Update February 8, 2018
All the work, plus submitting several URLs for indexing, plus doing a trick, caused the crawler to read 1,643 pages on the 5th.
Index coverage stats, however, only go to the 5th, not the day after, so it’s still not possible to know what effect our changes had. Still, the other work in the past seems to have had some effect. The number of excluded pages continues to decline, and indexed pages increases.
I’ve started to track this in a spreadsheet.
Indexed pages increased by 20.
The number of “crawl anomaly” pages dropped by 40. Pages with redirects increased by 24; that means our redirects are working.
The “noindex” tag is causing more pages to be excluded. That’s what we wanted.
“Crawled, not indexed” means that the pages got read, but haven’t been put into the search index. I think this is like a work queue. I hope the 1600+ pages crawled don’t show up in here.
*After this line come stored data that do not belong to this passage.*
import Summits.CriticalPhenomena.PercolationContinuityZ3.Theorems.Transplant.AutChartCylinders
import HarnessLib

/-!
# The chart datum of an action by automorphisms with FINITELY MANY ORBITS (stabilisers arbitrary), I: the zero-offset equivariant chart on a
# transversal, exact steps at every vertex, boxed walks, kernel walks

builds on p205010 (kernel theorem, internal audit signed; external expert review pending) — nothing in this file uses p205010; nothing here is a claim
about any open node.  Lane `prim-bschramm`, seat `prim-bschramm-p3` gen 28 (design owner; NEXT-SCOPE (N3): the action / orbit side of the next rung —
groups and actions that reach `ℤ²` with finitely many vertex orbits).  Helper file (`--supports stmt-CriticalPhenomena-4575 --as helper`).
DEFINITIONS + their immediate API; (κ′) and the skeleton are the sequel «AutChartOrbitsCylinders», the percolation theorem «AutChartOrbitsCriticalContinuity».

p4 gen 25's «AutChartDatum» / «AutChartCylinders» type the chart datum of a TRANSITIVE action (`ChartDatum G A t`: one orbit, chart `ψ ∘ sec`, one
base type `{t}`).  This file is the same construction for an action with FINITELY MANY ORBITS, read on a TRANSVERSAL `reps` of the orbits:
* **`AutChart.OrbitDatum G A`**: `A` acts by automorphisms on the connected graph `G`; `reps : Finset V` meets every orbit exactly once (`cover`,
  `trans`); an additive `ψ : A → ℤ²` killing EVERY vertex stabiliser; a scale `N ≥ 1` with `‖ψ a‖_∞ ≤ N` whenever `r ∼ a • r'` (`r, r' ∈ reps`) and,
  at every representative, four neighbours `a • r'` with `ψ a = ± N eᵢ` EXACTLY (single-edge axis steps — the carriers' field; they do NOT follow from
  a rank-two character when there are several orbits, gen-1 g3 bus 2026-08-27 #5822 / this seat's design line); and a displacement bound `m` such that
  `ker ψ` is generated, for every base `r ∈ reps`, by kernel elements moving `r` by at most `m` (the relative Milnor kernel lemma supplies it off
  exponential growth — in the sequel);
* the type `typ w ∈ reps` and section `sec w` of a vertex (`sec w • typ w = w`; `typ` is `A`-invariant because `reps` is a transversal), and the
  ZERO-OFFSET chart `φ w := ψ (sec w)`: `φ (a • w) = ψ a + φ w`, `φ = 0` on `reps` (so the base types are CHART-ALIGNED), `N`-Lipschitz along edges,
  exact `± N eᵢ` steps along single edges at every vertex;
* boxed walks `InBox R u v` (translation, concatenation, the `N ℓ` bound along walks of length `ℓ`) and **kernel walks** (`ker_inBox`: every
  `k ∈ ker ψ` moves a representative inside the box of radius `N m`).
Sequel «AutChartOrbitsCylinders»: coordinate reduction, (κ′) at every base from `ℓ₀` on, and the multi-type scaled skeleton `OrbitDatum.skeleton`
(`types = reps`, `L = N`, chart-aligned base types); «AutChartOrbitsCriticalContinuity»: the datum EXISTS off exponential growth and `θ_v(p_c) = 0`.
[cite: BenjaminiSchramm1996, §2 (almost transitive graphs); Conj. 4] [cite: KozmaNitzan2024, §4 pp. 15–16 (boxes; Lemma 8)] [cite: MartineauTassion2017, §3.2]
[cite: MilnorSolvableGrowth1968, Lemma 1]
-/

noncomputable section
I want those pages to cause the “redirect” count to increase. I’m hoping 404s decline, as well.
Clicks seem to be improving, but I really cannot tell. They have always been pretty low.
Trick to Boost the Crawl
In the Search Console, you can request to reindex a page, and then crawl all the links from that page.
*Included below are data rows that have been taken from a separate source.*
import Summits.AtomisticToContinuum.BoseEinsteinCondensation.Theorems.BECGroundStateSOSBoundaryTransferWeakHardWallLimitBounded
import Summits.AtomisticToContinuum.BoseEinsteinCondensation.Theorems.BECCutLineWeakDisorderGroundStateRigidityStubPairCutoff
import Summits.AtomisticToContinuum.BoseEinsteinCondensation.Theorems.BECCutLineWeakDisorderGroundStateRigidityStubTruncHigh
import Summits.AtomisticToContinuum.BoseEinsteinCondensation.Theorems.BECCutLineWeakDisorderGroundStateRigidityStubEnergyTruncAux

/-!
# Route `BECGroundStateSOS`, crux `BoundaryTransferWeak` (stmt-AtomisticToContinuum-0827),
# line `rim-squeeze-monotone-coherence`, stub (L) for locally bounded potentials, I:
# the pair-collision cutoff and the shrink off the collision set

Supports (does not close) stmt-AtomisticToContinuum-0827; first auxiliary block of the registered
stub `stub_hardWallLimit_locallyBounded` (L, locally-bounded class; lead c3). By the landed
`stub_hardWallLimit_aux` that stub reduces to a near-minimiser transfer across the hard wall; the
landed bounded-`v` chain (`transfer_chain`: rim cut-off → dilation → `L²` modulus) used
boundedness of `v` only in the dilation. For `v` bounded on every `(δ, ∞)` but possibly singular at
`r → 0` one inserts, before dilating, the PAIR-COLLISION CUTOFF of stmt-9072: this file proves it
for an arbitrary bounded-energy Dirichlet trial state `Φ` (not only for near-minimisers) at fixed
data — amplitude truncation `g` of `Φ` (`stub_truncHigh`, `|g| ≤ B`, `∫|g - Φ|² ≤ ηt`), smooth
symmetric collision cutoff `χ` (`stub_pairCutoff`, `vol{χ ≠ 1} ≤ Aε₁`, `∫|∇χ|² ≤ Aε₁`), cut state
`f = χ g` with `Q_v(f) ≤ (1+θ)𝓔_v[Φ] + (1+θ⁻¹)B²Aε₁` (`EnergyTrunc.form_le`; on `supp χ` the
interaction is the truncated one) and `1 ≤ (1+θ)‖f‖² + 2(1+θ⁻¹)(ηt + B²Aε₁)`
(`EnergyTrunc.mass_le`), normalised (`exists_normalize`): energy `≤ 𝓔_v[Φ] + τ`, `L²`-distance²
`≤ τ` (`lintegral_cut_sub_sq_le`), support off `{∃ i ≠ j, |xᵢ - xⱼ| ≤ ε₁}`
(`stub_hardWallLimit_locallyBounded_aux`). The parameter choice and the dilation off the collision
set are the sequels. All `[folklore]` / LSSY Thm 2.4.
-/

noncomputable section

namespace Summit.AtomisticToContinuum.BoseEinsteinCondensation.RimSqueeze

open Literature.MathematicalPhysics.QuantumManyBody.BoseGas
open MeasureTheory Filter Set
open scoped ENNReal NNReal ComplexConjugate
open Summit.AtomisticToContinuum.BoseEinsteinCondensation.Theorems.GroundStateRigidity
  (stub_pairCutoff stub_truncHigh)
open Summit.AtomisticToContinuum.BoseEinsteinCondensation.Theorems.GroundStateRigidity.EnergyTrunc
  (form_le mass_le nnnorm_cut_le interaction_eq_trunc coe_nnreal_sq groundStateEnergy_mono)

variable {N : ℕ}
What I did was create a page called the Page of Doom, and put all the links I wanted to “kill” in there. It totaled around 1000 links, from the “crawl anomaly” report.
These were links that now had a 301 redirect, or returned a 420, or some other status code other than 404. Some 301 redirects went to the matching page. Most went to the home page. A few went to another website. Some URLs didn’t have anywhere to go, and returned a “Gone” status code.
I downloaded the URLs from the “crawl anomaly” report, and then did some string concatenation with the spreadsheet, to produce a list of HTML links.
The code was copied into the page, and then the page was submitted to Google. Google then went into it. I’m not sure why it crawled an additional 600 pages, but that’s a nice bonus.